Я потому так подробно останавливаюсь на статье Гурвича — в конце концов, это ведь красиво написанный донос, — что ей нельзя отказать в некоторой проницательности и что сам Платонов, очевидно, не очень знает, что ей противопоставить. На самом деле Гурвич, конечно, не совсем прав. Уже у раннего Платонова — например, в рассказах “Жажда нищего”, “Потомки солнца” — намечена та двойчатка могучего человечества и одинокого пережитка, которая вновь утверждается в статье “Пушкин — наш товарищ”. Более того, неверно было бы считать прозу Платонова просто депрессивной. Платонов — не Людмила Петрушевская. Во всех его произведениях, включая самые безысходные, присутствует утопический импульс, некое дыхание трансценденции, которое и придает всему конечному обездоленный характер. То есть Платонов не находится “в поисках счастья”, как думал Геллер, — его герои обладают им с самого начала и лишь приходят к горю как эксцессу и неудержимости счастья: классическая логика трагедии.

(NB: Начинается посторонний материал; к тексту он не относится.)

import Literature.MathematicalPhysics.QuantumLattice.PeierlsHoppingThermalTwistBound
import Literature.MathematicalPhysics.QuantumLattice.HubbardNNNHoppingFluxGaugeFunction
import HarnessLib

/-!
# The thermal twist bound in a background orbital field for the `t–t′` band: every thermal flux stiffness of the
# `t–t′` Hubbard torus in ANY lattice `U(1)` gauge field is at most `1 + 2|t′|`, at every temperature

Topic `Literature/MathematicalPhysics/QuantumLattice` (family `hubbard`). Everything here is PROVED (three operator
definitions, no named fact). The `t–t′` extension of `PeierlsHoppingThermalTwistBound.lean` (nearest-neighbour band, background
field on the `e₁, e₂` bonds: `magneticThermalFluxStiffness_le_one`). For the `t–t′` band BOTH diagonal bond families `x → x + j_s`
(`j_0 = e₁ + e₂`, `j_1 = e₁ − e₂`) advance `x₁` by one, so an `e₁`-handle twist is paid by the nearest-neighbour `e₁`-bonds AND by the
diagonal bonds (weight `|t′|` each) — exactly as at zero field, where the operator paying for the twist is `kinOpTT' = K_x + t′ K_d`
(`HubbardNNNHoppingFluxThermal.lean`). In an arbitrary field there is no translation invariance to bound the three families jointly, so
the crude field-robust constant is `1 + 2|t′|` (each `e₁`-bond amplitude `≤ ½`, each diagonal amplitude `≤ ½`, `L²` + `2L²` bonds per
spin). Requested by the Hubbard cuprate cell `pub/hubbard-tc` (MO-S3, KT back-end; H-axis «orbital» locator for the `t–t′` boxes of
the material table, lead RULING R50 follow-up, 2026-08-27).

Objects (`L ≥ 1`; `A : GaugeConfig 2 L Circle` the phases of the nearest-neighbour bonds, `D : Fin 2 → Site 2 L → Circle` the phases of
the diagonal bonds — together an ARBITRARY lattice `U(1)` gauge field on the `t–t′` bond graph; `t = 1`):
* `magneticHubbardTorusTT' L A D t′ U = magneticHubbardTorus L A 1 U + (−t′)·diagPeierlsHopping L D` — the `t–t′` Hubbard torus in the
  field (at `A = 1`, `D = 1`, `L ≥ 3` this is `hubbardTorusTT' L 1 t′ U`, cf. `hubbardTorusTT'_eq_magneticHubbardTorus_add_diag`);
* `diagTwist L D θ` — the diagonal phases with the extra handle flux: `D_s(x)·e^{iθ/L}` (every diagonal bond advances `x₁` by one;
  Watanabe 2019 §2.2.3), the nearest-neighbour ones being `A · uniformTwistConfig L θ` as before;
* `magneticKinOpTT' L A D t′ = magneticKinOp L A + t′·diagPeierlsHopping L D` — the field-dressed `x₁`-kinetic operator.
Results:
* `re_star_dotProduct_magneticTwistTT'_add_neg_mulVec` — midpoint identity in a vector:
  `Re⟨φ,(H_θ + H_{−θ})φ⟩ = 2Re⟨φ,Hφ⟩ + 2(1 − cos(θ/L)) Re⟨φ, K^{A,D}_{t′} φ⟩`;
* `log_partitionFn_toBlock_magneticTwistTT'_add_neg_ge` — **thermal f-sum bound in the field, `t–t′` band**: on every coordinate sector
  `p` and for every `β`, `2 log Z_p(0) − 2β(1 − cos(θ/L)) Re⟨K^{A,D}_{t′}|_p⟩_{β,p} ≤ log Z_p(θ) + log Z_p(−θ)` (Peierls–Bogoliubov at `±θ`);
* `abs_re_gibbsState_magneticKinOpTT'_le` — `|Re⟨K^{A,D}_{t′}|_p⟩| ≤ 2L²(1 + 2|t′|)` (`L ≥ 2`);
* `magneticThermalFluxStiffnessTT'_le` — **every thermal flux-stiffness constant is `≤ 1 + 2|t′|`** (units of `t`; `L ≥ 2`, `β > 0`):
  `β ρ θ² ≤ log Z_p(0) − log Z_p(θ)` on `|θ| ≤ θ₀` forces `ρ ≤ 1 + 2|t′|`, for every gauge field `(A, D)`, every `U`, every coordinate sector
  (hence every filling and every uniform Zeeman field) and every temperature.
With the Nelson–Kosterlitz reading of the cell (a HYPOTHESIS there, not a theorem here) this is `k_BT_KT ≤ (π/4)(1 + 2|t′|)·t` per
plane at every orbital field — coverage, not tightness (the zero-field kinematic rows are far sharper).

HONEST SCOPE: elementary Peierls–Bogoliubov inequalities on finite-dimensional matrices; no number of physical interest; nothing about
superconductivity or the existence of a transition; no thermodynamic limit taken.

## References
* A. Paramekanti, N. Trivedi, M. Randeria, PRB 57 (1998) 11639, §II, §IV eqs. (heat), (trial-rho). [ParamekantiTrivediRanderia1998]
* T. Hazra, N. Verma, M. Randeria, PRX 9 (2019) 031049, eqs. (2), (4) (`D̃` of the `t–t′` band). [HazraVermaRanderia2019]
* H. Watanabe, J. Stat. Phys. 177 (2019) 717, §2.2.3, §4.1 (every `x₁`-advancing term acquires the phase). [Watanabe2019]
* E. H. Lieb, PRL 73 (1994) 2158, eq. (1) (Peierls phases). [Lieb1994]
* D. J. Scalapino, S. R. White, S. Zhang, PRB 47 (1993) 7995, §II. [ScalapinoWhiteZhang1993]
-/

noncomputable section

И тем не менее тоска является инструментом и сенсориумом его прозы. Трагическому искусству присущ риск, оно играет с ядами — слишком большая доза заражает зрителя страданием, а должная — “очищает” это страдание, придавая ему действенный, активный (драматический) характер. Платоновская тоска-тревога обостряет чувство мира и позволяет “зацепить” читателя. В то же время сама она подвешивается, демонстрируется не как вещная реальность, а как сила. Да, проза Платонова отражает реальность в большей мере, чем лакированный соцреализм в духе Гурвича, но не в отражении здесь самоцель, а в символической фиксации (легитимации) негативного опыта и в его критическом использовании.

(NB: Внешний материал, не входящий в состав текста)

import Literature.Probability.RandomPlanarGeometry.SLEOnePointSwallowingProofs
import Literature.Probability.RandomPlanarGeometry.SLEAdaptedProofs
import Literature.Probability.Process.ContinuousHitting
import Literature.Probability.Process.ItoIntegralStopping
import Literature.Probability.Process.ItoIntegralLocality
import Literature.Probability.Process.ProgressiveDensity
import HarnessLib

/-!
# The stopped real SLE_κ flow is an Itô process (`dX = (2/X) dt - √κ dB` before swallowing)

Topic `Probability/RandomPlanarGeometry`; theorems only. This file supplies the common first step
of the three Itô computations behind Cardy's formula for SLE₆ in the tree
(`Literature.Probability.RandomPlanarGeometry.sle_martingale_onePointPow`,
`sle_martingale_onePointSq` of `SLEOnePointMartingale`, and `sle_martingale_twoPointObservable` of
`SLETwoPointMartingale`; cf. `CritPerc.sle_six_measureReal_hitsBefore_of_itoSteps`): the real
Loewner flow of chordal SLE_κ seen from the driving point, `Xₜ = re gₜ(x) - √κ Bₜ` (frozen at `0`
from the swallowing time `T_x` on: `Literature.Probability.RandomPlanarGeometry.sleRealFlowStop`),
stopped at a stopping time `ρ` of the raw Brownian filtration before which it does not vanish, is
an **Itô process** in the sense of `Literature.Analysis.FunctionSpaces.IsItoProcess`, driven by the
canonical Brownian motion, with drift `𝟙_{s ≤ ρ} 2/X_s` and diffusion coefficient
`𝟙_{s ≤ ρ}(-√κ)` (`isItoProcess_stoppedProcess_sleRealFlowStop`). This is Lawler's SDE
`dX = (a/X) dt + dB` (Lawler (2005), §1.10; §6.2 eq. (6.3), `a = 2/κ` in his time
normalisation `ĝ`), i.e. `dX = (2/X) dt - √κ dB` in the normalisation of `LoewnerChain`, localised
before `T_x`; it is exactly the input that Itô's formula for Itô processes
(`Literature.Analysis.FunctionSpaces.ito_formula_itoProcess_ae`, proved in `ItoFormulaProofs`)
consumes.

Contents:
* pathwise (any continuous driving function `W`, any real `x ≠ W₀`): the integrated Loewner
  equation for real points `Xₜ = x - Wₜ + ∫₀ᵗ 2/X_s ds`, `t < T_x`
  (`Loewner.realFlow_eq_sub_add_integral`, fundamental theorem of calculus along
  `IsSolution.hasDerivAt_re`), its frozen-flow form, the reflection
  `realFlowStop (-W) (-x) = -realFlowStop W x` and continuity of the frozen flow also for points
  to the left of the driving point;
* for SLE_κ: continuity, adaptedness and progressivity of `sleRealFlowStop κ x` (`x ≠ 0`), the
  pathwise identity `X^ρ_t = x + ∫₀ᵗ 𝟙_{s≤ρ} 2/X^ρ_s ds - √κ B_{t∧ρ}`
  (`stoppedProcess_sleRealFlowStop_eq`), and the Itô-process statement: the stochastic term is the
  square-integrable Itô integral of the truncated constant `𝟙_{[0,ρ]}(-√κ)`
  (`Literature.Probability.Process.exists_isItoIntegral_of_sq_integrable`), indistinguishable from
  `-√κ B^ρ` by `IsItoIntegral.ae_eq_stoppedProcess` (Revuz–Yor IV Prop. (2.5)) and
  `isItoIntegral_const_brownian`.

## References

* G. F. Lawler, *Conformally Invariant Processes in the Plane*, AMS (2005), §1.10 (Bessel SDE
  `X_t = x + B_t + a∫₀ᵗ ds/X_s`, `t ≤ T_x`; proof of Prop. 1.21), §6.2 eq. (6.3), Prop. 6.8.
* D. Revuz, M. Yor, *Continuous Martingales and Brownian Motion* (3rd ed., 1999), Ch. IV,
  Prop. (2.5), Prop. (2.10)(ii) (`K𝟙_{[0,T]}·M = (K·M)^T`); Ch. IX, Def. (1.2).
-/

noncomputable section

open MeasureTheory Filter Topology Set Complex
open scoped NNReal ENNReal

namespace Literature.Probability.RandomPlanarGeometry

namespace Loewner

variable {W : ℝ≥0 → ℝ}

Главное, однако, как мы увидим, в том, что тревожная тоска служит здесь механизмом революционной субъективации — без чувствительности к страданию, в том числе к своему собственному. “Счастье” новой эпохи — зачастую близкое к мистическому экстазу — безлично и бесхозно, и, более того, в своей аффективной интенсивности аполлонически иллюзорно. “Герой” такой ликующей культуры теряет связь с действительностью, и рождается социум, в котором, как справедливо показывают теоретики тоталитаризма, например Е. Добренко37, символическая система подменяет собой и полностью подчиняет опыт. Это происходит оттого, что забыто революционное событие, событие субъективации, которое Платонов пытается сохранить в форме литературной машины. То есть обратное движение, которое посредством тоски осуществляет Платонов, есть проигрывание события, с его двумя направлениями разворачивания. Тем самым достигается динамизация, мобилизация ситуации, которая пробуждает фантазию, придает самой прозе Платонова красоту — прихотливую вдохновенность, инвенцию именования, свободную игру противоположными силами.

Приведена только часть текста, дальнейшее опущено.